GIVEN RECORDS
import Summits.NavierStokesRegularity.OSWSelfSimilar.SheetNSLineTorusCascadeWiener
import Summits.NavierStokesRegularity.OSWSelfSimilar.SheetNSLineTorusCascadeStationaryPole
import HarnessLib

/-!
# Viscous CLM on the torus (`a = 0`, `σ = 2`): the SUPER-SOLUTION TAIL LEMMA — time-uniform bounds on finitely many modes
# propagate to a pole bound `B k β^{−k}` on ALL higher modes (kernel half of the global-existence certificate)

HONEST FRAMING (cell ns-blowup GROUP B «PROFILE SEARCH», zone Z3, row Z3-U addendum A-F2 of `HOME/profile/z3/CENSUS-Z3.md`;
human rulings D-0035/D-0074): **1-D MODEL (viscous Constantin–Lax–Majda equation `ω_t = ω Hω + ν ω_xx` on `𝕋 = ℝ/2πℤ`);
ODE calculus on Fourier-coefficient families, kernel-checked; not Euler, not Navier–Stokes; «violates: none — MODEL».**

OBJECT: the sine-datum cascade `IsSineCascade ν c e` (`SheetNSLineTorusCascade`). `SheetNSLineTorusCascadeStationaryPole` bounded
ALL modes by the stationary pole `12ν k (c/12ν)^k` (global for `c < 12ν`). HERE the same mechanism is started at an arbitrary mode
`K₀`, from time-uniform bounds `e_j ≤ U_j` (`j ≤ K₀`, `t ∈ [0, T]`) that need NOT have the pole shape: writing `U_j β^j ≤ B j + X_j`
with excesses `X_j ≥ 0`, `Σ_{j≤K₀} X_j ≤ E`,

* `super_step` — on a window `[T₁, T]`: if `Σ_{i+j=k} e_i e_j ≤ 2M` there, then `e_k(s) ≤ e_k(T₁) e^{−νk²(s−T₁)} + M/(νk²)`;
* `conv_pole_excess_le` — `Σ_{i+j=k} Ū_i Ū_j ≤ β^{−k}(B²(k³−k)/6 + 2Bk·E_k + E_k²)` whenever `0 ≤ Ū_i β^i ≤ B i + X_i`, `X_i ≥ 0`
  (`E_k = Σ_{i≤k} X_i`);
* `super_tail_induction` — **if `e_j ≤ U_j` on `[0,T]` (`j ≤ K₀`), `U_j β^j ≤ B j + X_j`, `Σ_{j≤K₀} X_j ≤ E`, and
  `B/(12ν) + E/(ν(K₀+1)²) + E²/(2Bν(K₀+1)³) ≤ 1`, then `e_k(t) ≤ B k β^{−k}` for EVERY `k > K₀`, `t ∈ [0, T]`.**
USE (the global-existence certificate, `HOME/profile/z3/SHEET.md` §15): validated upper bounds `U_j` (`j ≤ K₀`) for the universal
cascade on `[0, T]` + this lemma give `sup_{t≤T} Σ_k c^k e_k(t) < ∞` for `c < β`; the late window (same `super_step` with `T₁ > 0`,
pen assembly) and `IsNonnegCascade.partialSum_le_riccati` on the time-shifted cascade give boundedness after `T`. bears_on: LADDER-NS
N5 / zone Z3 (row Z3-U) → N1 linear core. WHAT THIS IS NOT: not NS; the bounds `U_j` are the certified-numerics INPUT, not proved
here; sine datum only. No definitions.
-/

namespace Summit.NavierStokesRegularity.OSWSelfSimilar
namespace SheetNSLineTorusCascade

open Finset Real Set

variable {ν c : ℝ} {e : ℕ → ℝ → ℝ}

/-- **SUPER STEP on a window.** If `0 ≤ T₁`, `0 ≤ M` and `Σ_{i+j=k} e_i(s) e_j(s) ≤ 2M` for `s ∈ [T₁, T]`, then for
`s ∈ [T₁, T]`: `e_k(s) ≤ e_k(T₁) e^{−νk²(s−T₁)} + M/(νk²)` (`k ≥ 1`, `ν > 0`). [new here — MODEL] -/
theorem super_step (he : IsSineCascade ν c e) (hν : 0 < ν) {k : ℕ} (hk : 1 ≤ k) {T₁ T M : ℝ} (hT₁ : 0 ≤ T₁) (hM : 0 ≤ M)
    (hconv : ∀ s ∈ Icc T₁ T, ∑ p ∈ antidiagonal k, e p.1 s * e p.2 s ≤ 2 * M) :
    ∀ s ∈ Icc T₁ T, e k s ≤ e k T₁ * exp (-(ν * (k : ℝ) ^ 2 * (s - T₁))) + M / (ν * (k : ℝ) ^ 2) := by
  intro s hs
  have hk0 : (0 : ℝ) < k := by exact_mod_cast hk
  have hνk : 0 < ν * (k : ℝ) ^ 2 := by positivity
  set Cst : ℝ := M / (ν * (k : ℝ) ^ 2) with hCst
  have hCst0 : 0 ≤ Cst := by positivity
  have hanti : AntitoneOn (fun σ => exp (ν * (k : ℝ) ^ 2 * σ) * e k σ - Cst * exp (ν * (k : ℝ) ^ 2 * σ)) (Icc T₁ T) := by
    refine antitoneOn_of_hasDerivWithinAt_nonpos
      (f' := fun σ => exp (ν * (k : ℝ) ^ 2 * σ) * ((1 / 2) * ∑ p ∈ antidiagonal k, e p.1 σ * e p.2 σ)
        - Cst * (exp (ν * (k : ℝ) ^ 2 * σ) * (ν * (k : ℝ) ^ 2)))
      (convex_Icc T₁ T) ?_ (fun σ hσ => ?_) (fun σ hσ => ?_)
    · exact ((continuousOn_weighted he k).mono (fun σ hσ => le_trans hT₁ hσ.1)).sub
        ((continuous_const.mul (continuous_exp.comp (continuous_const.mul continuous_id))).continuousOn)
    · rw [interior_Icc] at hσ ⊢
      have h2 : HasDerivAt (fun σ => Cst * exp (ν * (k : ℝ) ^ 2 * σ)) (Cst * (exp (ν * (k : ℝ) ^ 2 * σ) * (ν * (k : ℝ) ^ 2))) σ := by
        have := ((hasDerivAt_id σ).const_mul (ν * (k : ℝ) ^ 2)).exp.const_mul Cst
        simpa using this
      exact ((hasDerivAt_weighted he k (lt_of_le_of_lt hT₁ hσ.1)).sub h2).hasDerivWithinAt
    · rw [interior_Icc] at hσ
      have hc' := hconv σ ⟨hσ.1.le, hσ.2.le⟩
      have hid : Cst * (exp (ν * (k : ℝ) ^ 2 * σ) * (ν * (k : ℝ) ^ 2)) = exp (ν * (k : ℝ) ^ 2 * σ) * M := by
        rw [hCst]; field_simp
      rw [hid, ← mul_sub]
      exact mul_nonpos_iff.mpr (Or.inl ⟨(exp_pos _).le, by linarith⟩)
  have h := hanti ⟨le_rfl, le_trans hs.1 hs.2⟩ hs hs.1
  have hET : 0 ≤ Cst * exp (ν * (k : ℝ) ^ 2 * T₁) := by positivity
  have key : exp (ν * (k : ℝ) ^ 2 * s) * e k s ≤ exp (ν * (k : ℝ) ^ 2 * T₁) * e k T₁ + Cst * exp (ν * (k : ℝ) ^ 2 * s) := by
    simp only at h; linarith
  have hinv : exp (-(ν * (k : ℝ) ^ 2 * s)) * exp (ν * (k : ℝ) ^ 2 * s) = 1 := by rw [← exp_add]; simp
  have hsplit : exp (-(ν * (k : ℝ) ^ 2 * (s - T₁))) = exp (-(ν * (k : ℝ) ^ 2 * s)) * exp (ν * (k : ℝ) ^ 2 * T₁) := by
    rw [← exp_add]; congr 1; ring
  have hE' : 0 < exp (-(ν * (k : ℝ) ^ 2 * s)) := exp_pos _
  calc e k s = exp (-(ν * (k : ℝ) ^ 2 * s)) * (exp (ν * (k : ℝ) ^ 2 * s) * e k s) := by
        rw [← mul_assoc, hinv, one_mul]
    _ ≤ exp (-(ν * (k : ℝ) ^ 2 * s)) * (exp (ν * (k : ℝ) ^ 2 * T₁) * e k T₁ + Cst * exp (ν * (k : ℝ) ^ 2 * s)) :=
        mul_le_mul_of_nonneg_left key hE'.le
    _ = e k T₁ * exp (-(ν * (k : ℝ) ^ 2 * (s - T₁))) + Cst := by
        rw [hsplit, mul_add]
        have : exp (-(ν * (k : ℝ) ^ 2 * s)) * (Cst * exp (ν * (k : ℝ) ^ 2 * s)) = Cst := by
          calc exp (-(ν * (k : ℝ) ^ 2 * s)) * (Cst * exp (ν * (k : ℝ) ^ 2 * s))
              = Cst * (exp (-(ν * (k : ℝ) ^ 2 * s)) * exp (ν * (k : ℝ) ^ 2 * s)) := by ring
            _ = Cst := by rw [hinv, mul_one]
        rw [this]; ring

/-- `Σ_{i+j=k} i·j = (k³ − k)/6` over `ℝ`. [folklore; via `stationaryPole_conv` with `ν = 1/12`, `q = 1`] -/
theorem antidiagonal_sum_mul_cast (k : ℕ) :
    ∑ p ∈ antidiagonal k, (p.1 : ℝ) * (p.2 : ℝ) = ((k : ℝ) ^ 3 - k) / 6 := by
  have h := stationaryPole_conv (1 / 12) 1 k
  have hs : ∑ p ∈ antidiagonal k, (12 * (1 / 12 : ℝ) * (p.1 : ℝ) * 1 ^ p.1) * (12 * (1 / 12) * (p.2 : ℝ) * 1 ^ p.2)
      = ∑ p ∈ antidiagonal k, (p.1 : ℝ) * (p.2 : ℝ) := by
    refine sum_congr rfl fun p _ => ?_
    simp
  rw [hs] at h
  rw [h]; ring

WHAT IS EXPECTED
Could you tally the lines in the data that contain the string "refine" and answer with the number alone?

ANSWER BOX
2